Install kubectl-argo-rollouts Plugin

# manual-operation
id: deploy-install-kubectl-plugin
layer: deploy
app: argo-rollouts
plan: docs/superpowers/specs/2026-03-25--deploy--argo-rollouts-design.md
when: After controller is deployed — before operating any rollouts
why_manual: CLI plugin is a local developer tool, not a cluster resource
commands:
  - "curl -LO https://github.com/argoproj/argo-rollouts/releases/latest/download/kubectl-argo-rollouts-darwin-amd64"
  - "chmod +x kubectl-argo-rollouts-darwin-amd64 && sudo mv kubectl-argo-rollouts-darwin-amd64 /usr/local/bin/kubectl-argo-rollouts"
verify:
  - "kubectl argo rollouts version"
status: done

Gotchas

  • Argo Rollouts only supports canary and blueGreen — there is no recreate strategy.
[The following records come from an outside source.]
import Mathlib
import HarnessLib
import Summits.Ventures.LatticeQCDFlow.Exactness.ApproxDilationAlgebra
import Summits.Ventures.LatticeQCDFlow.Exactness.LocalDilationPushforward

/-!
# An approximate identity has a local inverse on a ball, which is again an approximate identity

HONEST FRAMING: exact (Metropolis-corrected) sampling algorithms for lattice gauge theory;
figures of merit are autocorrelation/cost numbers at stated couplings and volumes; no
continuum-physics claim.

Venture `LatticeQCDFlow` (cell pub-lqcd), topic `Exactness`, FANOUT row 9 (eng-latcore; roadmap Step 3 glue to
multi-step HMC on the `cpn_2d` sphere family, HOME/eng-latcore/HANDOFF.md GEN-19 — route (β): the exponential
coordinate of the trajectory is the INVERSE flat chart of the tangent readout).  NEW WORK of the cell over the tree
(gen-18's `LocalDilationPushforward.lean`: `surjOn_closedBall_of_approxOn` — an approximate dilation covers a ball;
`ApproxDilationAlgebra.lean`: `approx_inverse`, `approx_comp`) and Mathlib (choice); nothing is cited as a fact;
no number.

* **`exists_local_inverse_of_approx`** — if `κ : V → V` (finite-dimensional real normed space `V`) satisfies
  `‖κ y − κ y' − (y − y')‖ ≤ η‖y − y'‖` on `closedBall 0 R` with `0 ≤ η < 1`, then there is `g : V → V` with
  `κ (g z) = z` and `g z ∈ closedBall 0 R` for every `z ∈ closedBall (κ 0) ((1 − η) R)`, and `g` is an approximate
  identity there with defect `η/(1 − η)`.
* **`approx_comp_inverse`** — composing an approximate dilation `Ψ` (by `τ`, defect `c`, values in that ball) with
  such a `g` gives an approximate dilation by `τ` with defect `c + (η/(1−η))(τ + c)`.

NOT CLAIMED: uniqueness / continuity / measurability of `g` (not needed for the preimage-form volume bound, where
only `κ ∘ g = id` on the ball is used), anything sphere-specific.
-/

noncomputable section

namespace Summit.Ventures.LatticeQCDFlow.Exactness

open Set Metric

variable {V : Type*} [NormedAddCommGroup V] [NormedSpace ℝ V] [FiniteDimensional ℝ V]

/-- **Local inverse of an approximate identity.** -/
theorem exists_local_inverse_of_approx {κ : V → V} {η R : ℝ} (hη0 : 0 ≤ η) (hη1 : η < 1) (hR : 0 ≤ R)
    (hκ : ∀ y ∈ closedBall (0 : V) R, ∀ y' ∈ closedBall (0 : V) R, ‖κ y - κ y' - (y - y')‖ ≤ η * ‖y - y'‖) :
    ∃ g : V → V, (∀ z ∈ closedBall (κ 0) ((1 - η) * R), κ (g z) = z ∧ g z ∈ closedBall (0 : V) R) ∧
      ∀ z ∈ closedBall (κ 0) ((1 - η) * R), ∀ z' ∈ closedBall (κ 0) ((1 - η) * R),
        ‖g z - g z' - (z - z')‖ ≤ η / (1 - η) * ‖z - z'‖ := by
  -- the approximate identity is an approximate dilation by `τ = 1`
  have hκ1 : ∀ y ∈ closedBall (0 : V) R, ∀ y' ∈ closedBall (0 : V) R,
      ‖κ y - κ y' - (1 : ℝ) • (y - y')‖ ≤ η * ‖y - y'‖ :=
    fun y hy y' hy' => by rw [one_smul]; exact hκ y hy y' hy'
  have hsurj := surjOn_closedBall_of_approxOn hη1 hη0 hR hκ1
  classical
  -- choose a preimage in the ball for points of the target ball, anything elsewhere
  let g : V → V := fun z => if hz : z ∈ closedBall (κ 0) ((1 - η) * R) then (hsurj hz).choose else 0
  have hg : ∀ z ∈ closedBall (κ 0) ((1 - η) * R), κ (g z) = z ∧ g z ∈ closedBall (0 : V) R := by
    intro z hz
    have hspec := (hsurj hz).choose_spec
    simp only [g, dif_pos hz]
    exact ⟨hspec.2, hspec.1⟩
  refine ⟨g, hg, fun z hz z' hz' => ?_⟩
  exact approx_inverse (S := closedBall (0 : V) R) (T := closedBall (κ 0) ((1 - η) * R)) hη0 hη1 hκ
    (fun w hw => (hg w hw).2) (fun w hw => (hg w hw).1) hz hz'

omit [FiniteDimensional ℝ V] in
/-- **Approximate dilation followed by the local inverse of an approximate identity** is an approximate dilation
with defect `c + (η/(1−η))(τ + c)`, provided `Ψ` maps the momentum set into the ball where `g` inverts `κ`. -/
theorem approx_comp_inverse {κ g Ψ : V → V} {η R τ c : ℝ} {S : Set V} (hη0 : 0 ≤ η) (hη1 : η < 1) (hτ : 0 ≤ τ)
    (hκ : ∀ y ∈ closedBall (0 : V) R, ∀ y' ∈ closedBall (0 : V) R, ‖κ y - κ y' - (y - y')‖ ≤ η * ‖y - y'‖)
    (hg : ∀ z ∈ closedBall (κ 0) ((1 - η) * R), κ (g z) = z ∧ g z ∈ closedBall (0 : V) R)
    (hΨ : ∀ p ∈ S, ∀ p' ∈ S, ‖Ψ p - Ψ p' - τ • (p - p')‖ ≤ c * ‖p - p'‖)
    (hΨS : MapsTo Ψ S (closedBall (κ 0) ((1 - η) * R))) {p p' : V} (hp : p ∈ S) (hp' : p' ∈ S) :
    ‖g (Ψ p) - g (Ψ p') - τ • (p - p')‖ ≤ (c + η / (1 - η) * (τ + c)) * ‖p - p'‖ := by
  have hginv : ∀ z ∈ closedBall (κ 0) ((1 - η) * R), ∀ z' ∈ closedBall (κ 0) ((1 - η) * R),
      ‖g z - g z' - (z - z')‖ ≤ η / (1 - η) * ‖z - z'‖ := fun z hz z' hz' =>
    approx_inverse (S := closedBall (0 : V) R) (T := closedBall (κ 0) ((1 - η) * R)) hη0 hη1 hκ
      (fun w hw => (hg w hw).2) (fun w hw => (hg w hw).1) hz hz'
  have hη' : 0 ≤ η / (1 - η) := div_nonneg hη0 (by linarith)
  exact approx_comp hτ hη' hΨ hginv hΨS hp hp'

end Summit.Ventures.LatticeQCDFlow.Exactness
Stateful apps with RWO PVCs that need Recreate behavior must stay as plain Deployments.
  • AnalysisTemplate has no inconclusiveCondition field — NaN results implicitly match neither successCondition nor failureCondition and are automatically treated as inconclusive. We discovered this the hard way when the ServerSideApply rejected the manifest.
  • Prometheus conditions use result[0] — scalar query results require array indexing syntax, not bare result.
  • workloadRef scales the Deployment to 0 — this is expected. The Rollout controller manages pods directly. ArgoCD needs ignoreDifferences on spec.replicas to avoid fighting.
  • Blue-green modifies service selectors — the Rollout controller adds rollouts-pod-template-hash labels. ArgoCD needs ignoreDifferences on spec.selector for the service resources plus RespectIgnoreDifferences=true in the sync options.
  • Cilium plugin downloads at controller startup — requires internet access on first boot. Subsequent restarts use the cached binary.
  • Pin the image tagpullPolicy: Always with a mutable tag makes canary non-deterministic.